GOAL OF THE EXERCISE | Of the material below, only the lines from the line containing "of the spin-flip" down to the line containing "lattice stratum closed" belong in the answer, written out exactly.

RECORDS SUPPLIED |
※ ※ ※

import Summits.Ventures.KdS.RouteWSpinFlipLattice
import HarnessLib

/-!
# Venture KdS — Casals–Teixeira da Costa's Proposition 3.8 for every spin (route W + spin flip)

HONEST FRAMING (venture `Summits/Ventures/KdS`, cell `pub-kds`): consequences of the landed
route W (`RouteW.radial_vanishing_lt_one`, `RouteW.radial_vanishing_of_im_gt`, 0 cited facts) and
of the spin-flip theorem `RouteW.spinFlipTS_holds` (`RouteWSpinFlip.lean`). The conclusion of the
cited fact `CasalsTeixeiraDaCosta2022_partialModeStabilityProp38` — every generic-boundary radial
Teukolsky solution with `Im ω > 0`, `Im(λ̄ω̄) ≤ 0`, `|ω| ∉ |m|(0,Ω_SR)` (and the pair condition for
`−2(η₁+η₀)`) vanishes — is PROVED here for every half-integer spin outside one explicit finite set
of frequencies: `prop38_of_im_gt_or_offLattice` (hypothesis `(s−1)κ₁ < Im ω ∨ OffLattice`), with the
lattice avoided off the ray `Re ω = mϖ₂` (`offLattice_of_re_ne`), above the height `(s−1)κ₂`
(`offLattice_of_im_gt_cosmo`) and always for `s ≤ 1` (`offLattice_of_le_one`); hence
`prop38_le_one` (`s ≤ 1`), `prop38_of_im_gt_cosmo`, `prop38_of_re_ne`; and, with the extreme
lattice stratum closed by the explicit partner mode of `RouteWSpinFlipLattice.lean`
(`radial_vanishing_of_im_gt_pred_cosmo`), **`prop38_le_two`: the cited fact H3 is a theorem for
EVERY spin `s ≤ 2` — all physically relevant Teukolsky spins `|s| ≤ 2`, gravitational
perturbations `s = ±2` included — with 0 cited facts**, and `prop38_of_im_gt_pred_cosmo` for every
spin above the height `(s−2)κ₂`. What is NOT covered: for `s ≥ 5/2`, the non-extreme lattice points
`Re ω = mϖ₂`, `Im ω = jκ₂ ≤ (s−2)κ₂`, `j ∈ (s+ℤ) ∩ (0, s−2]` (polynomial kernel strata of positive
degree). No mode-stability claim beyond the displayed statements.
-/

noncomputable section

open Set Complex

namespace Summit.Ventures.KdS

namespace RouteW

open Literature.Analysis.ODE Literature.Analysis.ODE.GeneralHeun
open Literature.Geometry.Lorentzian Literature.Geometry.Lorentzian.KerrDeSitter

/-! ### Where the lattice is avoided -/

/-- Off the cosmological threshold ray `Re ω = mϖ₂` the off-lattice condition holds
(`Im(s − 2η₂) = −(Re ω − mϖ₂)/κ₂ ≠ 0`, an integer is real). -/
theorem offLattice_of_re_ne {M a Λ : ℝ} (hsub : IsSubextremal M a Λ) (s : ℝ) {ω : ℂ} {m : ℝ}
    (hre : ω.re ≠ m * horizonAngVel a (rCosmo M a Λ)) : OffLattice M a Λ s ω m := by
  intro j _ h
  have hκ := surfaceGravity_rCosmo_pos hsub
  have him := congrArg Complex.im h
  rw [horizonB_rCosmo_eq_neg_etaCosmo hsub] at him
  simp [etaCosmo_im] at him
  rcases him with him | him
  · exact hre (sub_eq_zero.mp him)
  · exact absurd him hκ.ne'

/-- Above the height `(s−1)κ₂` the off-lattice condition holds
(`Re(s − 2η₂) = s + Im ω/κ₂ > 2s − 1 ≥ j`). In particular it holds for every `s ≤ 1` when
`Im ω > 0`. -/
theorem offLattice_of_im_gt_cosmo {M a Λ : ℝ} (hsub : IsSubextremal M a Λ) {s : ℝ} {ω : ℂ}
    {m : ℝ} (hhi : (s - 1) * surfaceGravity M a Λ (rCosmo M a Λ) < ω.im) : OffLattice M a Λ s ω m := by
  intro j hj h
  have hκ := surfaceGravity_rCosmo_pos hsub
  have hre := congrArg Complex.re h
  rw [horizonB_rCosmo_eq_neg_etaCosmo hsub] at hre
  simp [etaCosmo_re] at hre
  -- `hre : s + 2 * (ω.im / (2 κ₂)) = j`
  have h1 : s - 1 < ω.im / surfaceGravity M a Λ (rCosmo M a Λ) := by
    rw [lt_div_iff₀ hκ]; linarith
  have h2 : 2 * (ω.im / (2 * surfaceGravity M a Λ (rCosmo M a Λ))) =
      ω.im / surfaceGravity M a Λ (rCosmo M a Λ) := by field_simp
  linarith

/-- For `s ≤ 1` and `Im ω > 0` the lattice is empty. -/
theorem offLattice_of_le_one {M a Λ : ℝ} (hsub : IsSubextremal M a Λ) {s : ℝ} (hs : s ≤ 1) {ω : ℂ}
    {m : ℝ} (hω : 0 < ω.im) : OffLattice M a Λ s ω m := by
  refine offLattice_of_im_gt_cosmo hsub ?_
  have hκ := surfaceGravity_rCosmo_pos hsub
  nlinarith

/-! ### Casals–Teixeira da Costa's Proposition 3.8 for every spin -/

/-- **Route W + the spin flip: CTdC Prop. 3.8's conclusion for every half-integer `s ≥ 1/2` off the
lattice.** For subextremal `(M,a,Λ)`, `0 ≤ a`, `2s = N ≥ 1`, `Im ω > 0`, `Im(λ̄ω̄) ≤ 0`,
`|ω| ∉ |m|(0,Ω_SR)`, Prop. 3.8's pair condition for `−2(η₁+η₀)` and the off-lattice condition, every
generic-boundary radial Teukolsky solution of spin `s` vanishes on `(r₊, r_c)`: its spin-`−s` image
`R'` (same `λ̄`, `lambdaBar_lamFlip`) vanishes by `radial_vanishing_lt_one`, and the flip is injective
off the lattice. PROVED, 0 cited facts. -/
theorem radial_vanishing_offLattice {M a Λ s : ℝ} {ω : ℂ} {m : ℝ} {lam : ℂ} {R : ℝ → ℂ}
    (hsub : IsSubextremal M a Λ) (ha : 0 ≤ a) {N : ℕ} (hN1 : 1 ≤ N) (hsN : 2 * s = N)
    (hω : 0 < ω.im) (hlam : (lambdaBar a Λ s ω m lam * (starRingEnd ℂ) ω).im ≤ 0)
    (hSR : ¬(0 < ‖ω‖ ∧ ‖ω‖ < |m| * superradiantUpper M a Λ))
    (hp₃ : PairCondition (-2 * (etaEvent M a Λ ω m + etaCauchy M a Λ ω m)))
    (hoff : OffLattice M a Λ s ω m)
    (hR : IsRadialTeukolskySolution M a Λ s ω m lam R) (hin : IsIngoingAtEventHorizon M a Λ s ω m R)
    (hout : IsOutgoingAtCosmoHorizon M a Λ ω m R) :
    ∀ r ∈ Ioo (rPlus M a Λ) (rCosmo M a Λ), R r = 0 := by
  obtain ⟨R', hR', hin', hout', hinj⟩ := spinFlipTS_holds M a Λ s ω m lam R N hsub hN1 hsN hR hin hout
  have hN' : (1 : ℝ) ≤ N := by exact_mod_cast hN1
  have hs' : -s < 1 := by linarith
  have hlam' : (lambdaBar a Λ (-s) ω m (lamFlip a Λ s lam) * (starRingEnd ℂ) ω).im ≤ 0 := by
    rw [lambdaBar_lamFlip]; exact hlam
  exact hinj hoff (radial_vanishing_lt_one hsub ha hs' hω hlam' hSR hp₃ hR' hin' hout')

/-- **H3 with one explicit exceptional set.** The conclusion of the cited fact
`CasalsTeixeiraDaCosta2022_partialModeStabilityProp38` (with its binders `0 ≤ a`, `2s ∈ ℤ`,
`Im ω > 0`, `Im(λ̄ω̄) ≤ 0`, `|ω| ∉ |m|(0,Ω_SR)`, pair condition `p₃`; the binders `|a| < 3/Λ`,
`m − s ∈ ℤ`, `Σm_j ∉ ℤ_{≥2}`, `p₁`, `p₂`, `p₄` are not needed) holds whenever
`(s−1)κ₁ < Im ω` (route W directly, `radial_vanishing_of_im_gt`) OR the off-lattice condition holds
(spin flip). The complement is the finite set of lattice points
`{Re ω = mϖ₂, Im ω = jκ₂ ≤ (s−1)min(κ₁,κ₂), j ∈ (s+ℤ)∩(0,s−1]}`, empty for `s ≤ 1`. PROVED. -/
theorem prop38_of_im_gt_or_offLattice (M a Λ s : ℝ) (ω : ℂ) (m : ℝ) (lam : ℂ)
    (hsub : IsSubextremal M a Λ) (ha : 0 ≤ a) (h2s : ∃ k : ℤ, 2 * s = k) (hω : 0 < ω.im)
    (hlam : (lambdaBar a Λ s ω m lam * (starRingEnd ℂ) ω).im ≤ 0)
    (hSR : ¬(0 < ‖ω‖ ∧ ‖ω‖ < |m| * superradiantUpper M a Λ))
    (hp₃ : PairCondition (-2 * (etaEvent M a Λ ω m + etaCauchy M a Λ ω m)))
    (hexc : (s - 1) * surfaceGravity M a Λ (rPlus M a Λ) < ω.im ∨ OffLattice M a Λ s ω m)
    (R : ℝ → ℂ) (hR : IsRadialTeukolskySolution M a Λ s ω m lam R)
    (hin : IsIngoingAtEventHorizon M a Λ s ω m R) (hout : IsOutgoingAtCosmoHorizon M a Λ ω m R) :
    ∀ r ∈ Ioo (rPlus M a Λ) (rCosmo M a Λ), R r = 0 := by
  rcases hexc with hhi | hoff
  · exact radial_vanishing_of_im_gt hsub ha hhi hω hlam hSR hp₃ hR hin hout
  · by_cases hs : s < 1
    · exact radial_vanishing_lt_one hsub ha hs hω hlam hSR hp₃ hR hin hout
    · obtain ⟨k, hk⟩ := h2s
      have hk1 : (1 : ℤ) ≤ k := by
        have : (1 : ℝ) ≤ (k : ℝ) := by rw [← hk]; linarith
        exact_mod_cast this
      obtain ⟨N, hNk⟩ : ∃ N : ℕ, (N : ℤ) = k := ⟨k.toNat, Int.toNat_of_nonneg (by omega)⟩
      have hsN : 2 * s = (N : ℝ) := by
        rw [hk]; exact_mod_cast hNk.symm
      have hN1 : 1 ≤ N := by exact_mod_cast (hNk ▸ hk1 : (1 : ℤ) ≤ (N : ℤ))
      exact radial_vanishing_offLattice hsub ha hN1 hsN hω hlam hSR hp₃ hoff hR hin hout

/-- Above the height `(s−1)κ₂`: H3's conclusion via the spin flip (complements
`radial_vanishing_of_im_gt`, which needs `(s−1)κ₁`; together: `Im ω > (s−1)·min(κ₁,κ₂)` suffices). -/
theorem prop38_of_im_gt_cosmo (M a Λ s : ℝ) (ω : ℂ) (m : ℝ) (lam : ℂ)
    (hsub : IsSubextremal M a Λ) (ha : 0 ≤ a) (h2s : ∃ k : ℤ, 2 * s = k) (hω : 0 < ω.im)
    (hhi : (s - 1) * surfaceGravity M a Λ (rCosmo M a Λ) < ω.im)
    (hlam : (lambdaBar a Λ s ω m lam * (starRingEnd ℂ) ω).im ≤ 0)
    (hSR : ¬(0 < ‖ω‖ ∧ ‖ω‖ < |m| * superradiantUpper M a Λ))
    (hp₃ : PairCondition (-2 * (etaEvent M a Λ ω m + etaCauchy M a Λ ω m)))
    (R : ℝ → ℂ) (hR : IsRadialTeukolskySolution M a Λ s ω m lam R)
    (hin : IsIngoingAtEventHorizon M a Λ s ω m R) (hout : IsOutgoingAtCosmoHorizon M a Λ ω m R) :
    ∀ r ∈ Ioo (rPlus M a Λ) (rCosmo M a Λ), R r = 0 :=
  prop38_of_im_gt_or_offLattice M a Λ s ω m lam hsub ha h2s hω hlam hSR hp₃
    (Or.inr (offLattice_of_im_gt_cosmo hsub hhi)) R hR hin hout

/-- Off the cosmological threshold ray `Re ω = mϖ₂`: H3's conclusion for every spin. -/
theorem prop38_of_re_ne (M a Λ s : ℝ) (ω : ℂ) (m : ℝ) (lam : ℂ)
    (hsub : IsSubextremal M a Λ) (ha : 0 ≤ a) (h2s : ∃ k : ℤ, 2 * s = k) (hω : 0 < ω.im)
    (hre : ω.re ≠ m * horizonAngVel a (rCosmo M a Λ))
    (hlam : (lambdaBar a Λ s ω m lam * (starRingEnd ℂ) ω).im ≤ 0)
    (hSR : ¬(0 < ‖ω‖ ∧ ‖ω‖ < |m| * superradiantUpper M a Λ))
    (hp₃ : PairCondition (-2 * (etaEvent M a Λ ω m + etaCauchy M a Λ ω m)))
    (R : ℝ → ℂ) (hR : IsRadialTeukolskySolution M a Λ s ω m lam R)
    (hin : IsIngoingAtEventHorizon M a Λ s ω m R) (hout : IsOutgoingAtCosmoHorizon M a Λ ω m R) :
    ∀ r ∈ Ioo (rPlus M a Λ) (rCosmo M a Λ), R r = 0 :=
  prop38_of_im_gt_or_offLattice M a Λ s ω m lam hsub ha h2s hω hlam hSR hp₃
    (Or.inr (offLattice_of_re_ne hsub s hre)) R hR hin hout

/-- **H3 for every spin `s ≤ 1` — in particular for Maxwell fields `s = 1` — is a theorem of the
tree, 0 cited facts** (for `s < 1` this is route W; at `s = 1` the lattice is empty). -/
theorem prop38_le_one (M a Λ s : ℝ) (ω : ℂ) (m : ℝ) (lam : ℂ)
    (hsub : IsSubextremal M a Λ) (ha : 0 ≤ a) (hs1 : s ≤ 1) (h2s : ∃ k : ℤ, 2 * s = k)
    (hω : 0 < ω.im) (hlam : (lambdaBar a Λ s ω m lam * (starRingEnd ℂ) ω).im ≤ 0)
    (hSR : ¬(0 < ‖ω‖ ∧ ‖ω‖ < |m| * superradiantUpper M a Λ))
    (hp₃ : PairCondition (-2 * (etaEvent M a Λ ω m + etaCauchy M a Λ ω m)))
    (R : ℝ → ℂ) (hR : IsRadialTeukolskySolution M a Λ s ω m lam R)
    (hin : IsIngoingAtEventHorizon M a Λ s ω m R) (hout : IsOutgoingAtCosmoHorizon M a Λ ω m R) :
    ∀ r ∈ Ioo (rPlus M a Λ) (rCosmo M a Λ), R r = 0 :=
  prop38_of_im_gt_or_offLattice M a Λ s ω m lam hsub ha h2s hω hlam hSR hp₃
    (Or.inr (offLattice_of_le_one hsub hs1 hω)) R hR hin hout


/-- Above the height `(s−2)κ₂`: H3's conclusion for every spin (spin flip off the lattice, explicit
partner at the extreme lattice point; `RouteWSpinFlipLattice`). -/
theorem prop38_of_im_gt_pred_cosmo (M a Λ s : ℝ) (ω : ℂ) (m : ℝ) (lam : ℂ)
    (hsub : IsSubextremal M a Λ) (ha : 0 ≤ a) (h2s : ∃ k : ℤ, 2 * s = k) (hω : 0 < ω.im)
    (hhi : (s - 2) * surfaceGravity M a Λ (rCosmo M a Λ) < ω.im)
    (hlam : (lambdaBar a Λ s ω m lam * (starRingEnd ℂ) ω).im ≤ 0)
    (hSR : ¬(0 < ‖ω‖ ∧ ‖ω‖ < |m| * superradiantUpper M a Λ))
    (hp₃ : PairCondition (-2 * (etaEvent M a Λ ω m + etaCauchy M a Λ ω m)))
    (R : ℝ → ℂ) (hR : IsRadialTeukolskySolution M a Λ s ω m lam R)
    (hin : IsIngoingAtEventHorizon M a Λ s ω m R) (hout : IsOutgoingAtCosmoHorizon M a Λ ω m R) :
    ∀ r ∈ Ioo (rPlus M a Λ) (rCosmo M a Λ), R r = 0 := by
  by_cases hs : s < 1
  · exact radial_vanishing_lt_one hsub ha hs hω hlam hSR hp₃ hR hin hout
  · obtain ⟨k, hk⟩ := h2s
    have hk1 : (1 : ℤ) ≤ k := by
      have : (1 : ℝ) ≤ (k : ℝ) := by rw [← hk]; linarith
      exact_mod_cast this
    obtain ⟨N, hNk⟩ : ∃ N : ℕ, (N : ℤ) = k := ⟨k.toNat, Int.toNat_of_nonneg (by omega)⟩
    have hsN : 2 * s = (N : ℝ) := by
      rw [hk]; exact_mod_cast hNk.symm
    have hN1 : 1 ≤ N := by exact_mod_cast (hNk ▸ hk1 : (1 : ℤ) ≤ (N : ℤ))
    exact radial_vanishing_of_im_gt_pred_cosmo hsub ha hN1 hsN hω hhi hlam hSR hp₃ hR hin hout

/-- **H3 for every spin `s ≤ 2` — all physically relevant Teukolsky spins, `s = 2` (gravitational
perturbations of positive spin weight) included — is a theorem of the tree, 0 cited facts:** the
conclusion of `CasalsTeixeiraDaCosta2022_partialModeStabilityProp38` for subextremal `(M,a,Λ)`,
`0 ≤ a`, `2s ∈ ℤ`, `s ≤ 2`, `Im ω > 0`, `Im(λ̄ω̄) ≤ 0`, `|ω| ∉ |m|(0,Ω_SR)` and the pair condition
for `−2(η₁+η₀)`, for every generic-boundary radial Teukolsky solution. (For `s ≤ 2`,
`(s−2)κ₂ ≤ 0 < Im ω`.) PROVED. -/
theorem prop38_le_two (M a Λ s : ℝ) (ω : ℂ) (m : ℝ) (lam : ℂ)
    (hsub : IsSubextremal M a Λ) (ha : 0 ≤ a) (hs2 : s ≤ 2) (h2s : ∃ k : ℤ, 2 * s = k)
    (hω : 0 < ω.im) (hlam : (lambdaBar a Λ s ω m lam * (starRingEnd ℂ) ω).im ≤ 0)
    (hSR : ¬(0 < ‖ω‖ ∧ ‖ω‖ < |m| * superradiantUpper M a Λ))
    (hp₃ : PairCondition (-2 * (etaEvent M a Λ ω m + etaCauchy M a Λ ω m)))
    (R : ℝ → ℂ) (hR : IsRadialTeukolskySolution M a Λ s ω m lam R)
    (hin : IsIngoingAtEventHorizon M a Λ s ω m R) (hout : IsOutgoingAtCosmoHorizon M a Λ ω m R) :
    ∀ r ∈ Ioo (rPlus M a Λ) (rCosmo M a Λ), R r = 0 := by
  refine prop38_of_im_gt_pred_cosmo M a Λ s ω m lam hsub ha h2s hω ?_ hlam hSR hp₃ R hR hin hout
  have hκ := surfaceGravity_rCosmo_pos hsub
  nlinarith


end RouteW

end Summit.Ventures.KdS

※ ※ ※

EXERCISE RESULT |
of the spin-flip theorem `RouteW.spinFlipTS_holds` (`RouteWSpinFlip.lean`). The conclusion of the
cited fact `CasalsTeixeiraDaCosta2022_partialModeStabilityProp38` — every generic-boundary radial
Teukolsky solution with `Im ω > 0`, `Im(λ̄ω̄) ≤ 0`, `|ω| ∉ |m|(0,Ω_SR)` (and the pair condition for
`−2(η₁+η₀)`) vanishes — is PROVED here for every half-integer spin outside one explicit finite set
of frequencies: `prop38_of_im_gt_or_offLattice` (hypothesis `(s−1)κ₁ < Im ω ∨ OffLattice`), with the
lattice avoided off the ray `Re ω = mϖ₂` (`offLattice_of_re_ne`), above the height `(s−1)κ₂`
(`offLattice_of_im_gt_cosmo`) and always for `s ≤ 1` (`offLattice_of_le_one`); hence
`prop38_le_one` (`s ≤ 1`), `prop38_of_im_gt_cosmo`, `prop38_of_re_ne`; and, with the extreme
lattice stratum closed by the explicit partner mode of `RouteWSpinFlipLattice.lean`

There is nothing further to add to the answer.